■ Work to be completed
Reproduce all records below exactly.

#### Material provided ####

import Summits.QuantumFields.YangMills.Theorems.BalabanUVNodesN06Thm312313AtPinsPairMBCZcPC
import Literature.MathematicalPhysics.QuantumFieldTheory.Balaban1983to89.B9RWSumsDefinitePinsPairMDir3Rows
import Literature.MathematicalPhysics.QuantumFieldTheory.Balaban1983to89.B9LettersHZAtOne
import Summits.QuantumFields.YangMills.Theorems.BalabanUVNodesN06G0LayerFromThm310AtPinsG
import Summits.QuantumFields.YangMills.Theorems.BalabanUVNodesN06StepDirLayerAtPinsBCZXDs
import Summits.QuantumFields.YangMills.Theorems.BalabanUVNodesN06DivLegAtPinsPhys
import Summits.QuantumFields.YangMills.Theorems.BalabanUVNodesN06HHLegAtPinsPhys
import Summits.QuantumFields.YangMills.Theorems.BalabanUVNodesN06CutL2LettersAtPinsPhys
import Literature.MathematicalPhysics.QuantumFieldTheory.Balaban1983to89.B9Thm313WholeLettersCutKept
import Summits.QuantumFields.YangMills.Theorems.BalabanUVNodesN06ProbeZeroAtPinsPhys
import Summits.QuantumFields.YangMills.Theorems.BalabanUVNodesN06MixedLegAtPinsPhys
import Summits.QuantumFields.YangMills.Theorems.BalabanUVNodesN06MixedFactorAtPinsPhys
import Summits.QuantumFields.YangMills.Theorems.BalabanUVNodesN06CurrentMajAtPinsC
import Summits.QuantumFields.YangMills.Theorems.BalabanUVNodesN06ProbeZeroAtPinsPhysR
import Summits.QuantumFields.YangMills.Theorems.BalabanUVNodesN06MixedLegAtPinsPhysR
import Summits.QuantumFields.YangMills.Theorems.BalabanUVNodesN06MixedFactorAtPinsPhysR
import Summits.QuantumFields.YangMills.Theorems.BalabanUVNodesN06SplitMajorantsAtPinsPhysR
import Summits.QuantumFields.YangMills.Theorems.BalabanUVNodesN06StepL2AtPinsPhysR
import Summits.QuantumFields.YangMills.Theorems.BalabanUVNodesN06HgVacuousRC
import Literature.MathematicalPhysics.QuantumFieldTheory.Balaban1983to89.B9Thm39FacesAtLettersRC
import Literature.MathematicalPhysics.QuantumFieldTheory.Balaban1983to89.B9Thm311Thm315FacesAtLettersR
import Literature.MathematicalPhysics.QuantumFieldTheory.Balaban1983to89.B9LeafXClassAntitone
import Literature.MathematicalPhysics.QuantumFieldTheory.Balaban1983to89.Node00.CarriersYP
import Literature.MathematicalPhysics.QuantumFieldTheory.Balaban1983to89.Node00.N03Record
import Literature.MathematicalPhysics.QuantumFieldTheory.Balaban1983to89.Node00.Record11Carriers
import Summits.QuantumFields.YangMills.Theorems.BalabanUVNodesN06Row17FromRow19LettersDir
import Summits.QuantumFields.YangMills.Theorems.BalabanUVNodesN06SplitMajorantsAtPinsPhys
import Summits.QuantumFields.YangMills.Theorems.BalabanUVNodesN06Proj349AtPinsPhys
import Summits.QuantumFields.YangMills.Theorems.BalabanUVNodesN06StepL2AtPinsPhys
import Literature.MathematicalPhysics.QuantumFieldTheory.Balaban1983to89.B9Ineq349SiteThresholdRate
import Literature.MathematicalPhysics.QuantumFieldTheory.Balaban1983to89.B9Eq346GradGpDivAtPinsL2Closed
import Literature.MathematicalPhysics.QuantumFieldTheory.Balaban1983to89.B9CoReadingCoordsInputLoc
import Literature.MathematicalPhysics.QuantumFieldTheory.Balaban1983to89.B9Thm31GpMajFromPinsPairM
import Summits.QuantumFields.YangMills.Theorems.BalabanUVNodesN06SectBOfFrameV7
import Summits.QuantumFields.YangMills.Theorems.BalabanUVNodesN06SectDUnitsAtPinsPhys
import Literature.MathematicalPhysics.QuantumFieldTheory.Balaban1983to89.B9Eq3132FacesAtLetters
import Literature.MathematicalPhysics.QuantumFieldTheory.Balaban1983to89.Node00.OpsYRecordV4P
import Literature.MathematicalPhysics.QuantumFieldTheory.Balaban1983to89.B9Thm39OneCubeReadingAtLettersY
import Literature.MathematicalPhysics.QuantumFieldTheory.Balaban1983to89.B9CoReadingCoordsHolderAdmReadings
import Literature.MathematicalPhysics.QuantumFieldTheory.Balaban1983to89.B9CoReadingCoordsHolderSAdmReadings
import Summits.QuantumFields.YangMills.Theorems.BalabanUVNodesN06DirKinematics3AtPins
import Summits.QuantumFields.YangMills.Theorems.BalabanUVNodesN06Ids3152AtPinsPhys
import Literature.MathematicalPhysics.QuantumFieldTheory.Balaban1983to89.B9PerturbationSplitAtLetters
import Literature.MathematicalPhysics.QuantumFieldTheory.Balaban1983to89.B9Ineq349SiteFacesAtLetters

####

■ Answer to the exercise
import Summits.QuantumFields.YangMills.Theorems.BalabanUVNodesN06Thm312313AtPinsPairMBCZcPC
import Literature.MathematicalPhysics.QuantumFieldTheory.Balaban1983to89.B9RWSumsDefinitePinsPairMDir3Rows
import Literature.MathematicalPhysics.QuantumFieldTheory.Balaban1983to89.B9LettersHZAtOne
import Summits.QuantumFields.YangMills.Theorems.BalabanUVNodesN06G0LayerFromThm310AtPinsG
import Summits.QuantumFields.YangMills.Theorems.BalabanUVNodesN06StepDirLayerAtPinsBCZXDs
import Summits.QuantumFields.YangMills.Theorems.BalabanUVNodesN06DivLegAtPinsPhys
import Summits.QuantumFields.YangMills.Theorems.BalabanUVNodesN06HHLegAtPinsPhys
import Summits.QuantumFields.YangMills.Theorems.BalabanUVNodesN06CutL2LettersAtPinsPhys
import Literature.MathematicalPhysics.QuantumFieldTheory.Balaban1983to89.B9Thm313WholeLettersCutKept
import Summits.QuantumFields.YangMills.Theorems.BalabanUVNodesN06ProbeZeroAtPinsPhys
import Summits.QuantumFields.YangMills.Theorems.BalabanUVNodesN06MixedLegAtPinsPhys
import Summits.QuantumFields.YangMills.Theorems.BalabanUVNodesN06MixedFactorAtPinsPhys
import Summits.QuantumFields.YangMills.Theorems.BalabanUVNodesN06CurrentMajAtPinsC
import Summits.QuantumFields.YangMills.Theorems.BalabanUVNodesN06ProbeZeroAtPinsPhysR
import Summits.QuantumFields.YangMills.Theorems.BalabanUVNodesN06MixedLegAtPinsPhysR
import Summits.QuantumFields.YangMills.Theorems.BalabanUVNodesN06MixedFactorAtPinsPhysR
import Summits.QuantumFields.YangMills.Theorems.BalabanUVNodesN06SplitMajorantsAtPinsPhysR
import Summits.QuantumFields.YangMills.Theorems.BalabanUVNodesN06StepL2AtPinsPhysR
import Summits.QuantumFields.YangMills.Theorems.BalabanUVNodesN06HgVacuousRC
import Literature.MathematicalPhysics.QuantumFieldTheory.Balaban1983to89.B9Thm39FacesAtLettersRC
import Literature.MathematicalPhysics.QuantumFieldTheory.Balaban1983to89.B9Thm311Thm315FacesAtLettersR
import Literature.MathematicalPhysics.QuantumFieldTheory.Balaban1983to89.B9LeafXClassAntitone
import Literature.MathematicalPhysics.QuantumFieldTheory.Balaban1983to89.Node00.CarriersYP
import Literature.MathematicalPhysics.QuantumFieldTheory.Balaban1983to89.Node00.N03Record
import Literature.MathematicalPhysics.QuantumFieldTheory.Balaban1983to89.Node00.Record11Carriers
import Summits.QuantumFields.YangMills.Theorems.BalabanUVNodesN06Row17FromRow19LettersDir
import Summits.QuantumFields.YangMills.Theorems.BalabanUVNodesN06SplitMajorantsAtPinsPhys
import Summits.QuantumFields.YangMills.Theorems.BalabanUVNodesN06Proj349AtPinsPhys
import Summits.QuantumFields.YangMills.Theorems.BalabanUVNodesN06StepL2AtPinsPhys
import Literature.MathematicalPhysics.QuantumFieldTheory.Balaban1983to89.B9Ineq349SiteThresholdRate
import Literature.MathematicalPhysics.QuantumFieldTheory.Balaban1983to89.B9Eq346GradGpDivAtPinsL2Closed
import Literature.MathematicalPhysics.QuantumFieldTheory.Balaban1983to89.B9CoReadingCoordsInputLoc
import Literature.MathematicalPhysics.QuantumFieldTheory.Balaban1983to89.B9Thm31GpMajFromPinsPairM
import Summits.QuantumFields.YangMills.Theorems.BalabanUVNodesN06SectBOfFrameV7
import Summits.QuantumFields.YangMills.Theorems.BalabanUVNodesN06SectDUnitsAtPinsPhys
import Literature.MathematicalPhysics.QuantumFieldTheory.Balaban1983to89.B9Eq3132FacesAtLetters
import Literature.MathematicalPhysics.QuantumFieldTheory.Balaban1983to89.Node00.OpsYRecordV4P
import Literature.MathematicalPhysics.QuantumFieldTheory.Balaban1983to89.B9Thm39OneCubeReadingAtLettersY
import Literature.MathematicalPhysics.QuantumFieldTheory.Balaban1983to89.B9CoReadingCoordsHolderAdmReadings
import Literature.MathematicalPhysics.QuantumFieldTheory.Balaban1983to89.B9CoReadingCoordsHolderSAdmReadings
import Summits.QuantumFields.YangMills.Theorems.BalabanUVNodesN06DirKinematics3AtPins
import Summits.QuantumFields.YangMills.Theorems.BalabanUVNodesN06Ids3152AtPinsPhys
import Literature.MathematicalPhysics.QuantumFieldTheory.Balaban1983to89.B9PerturbationSplitAtLetters
import Literature.MathematicalPhysics.QuantumFieldTheory.Balaban1983to89.B9Ineq349SiteFacesAtLetters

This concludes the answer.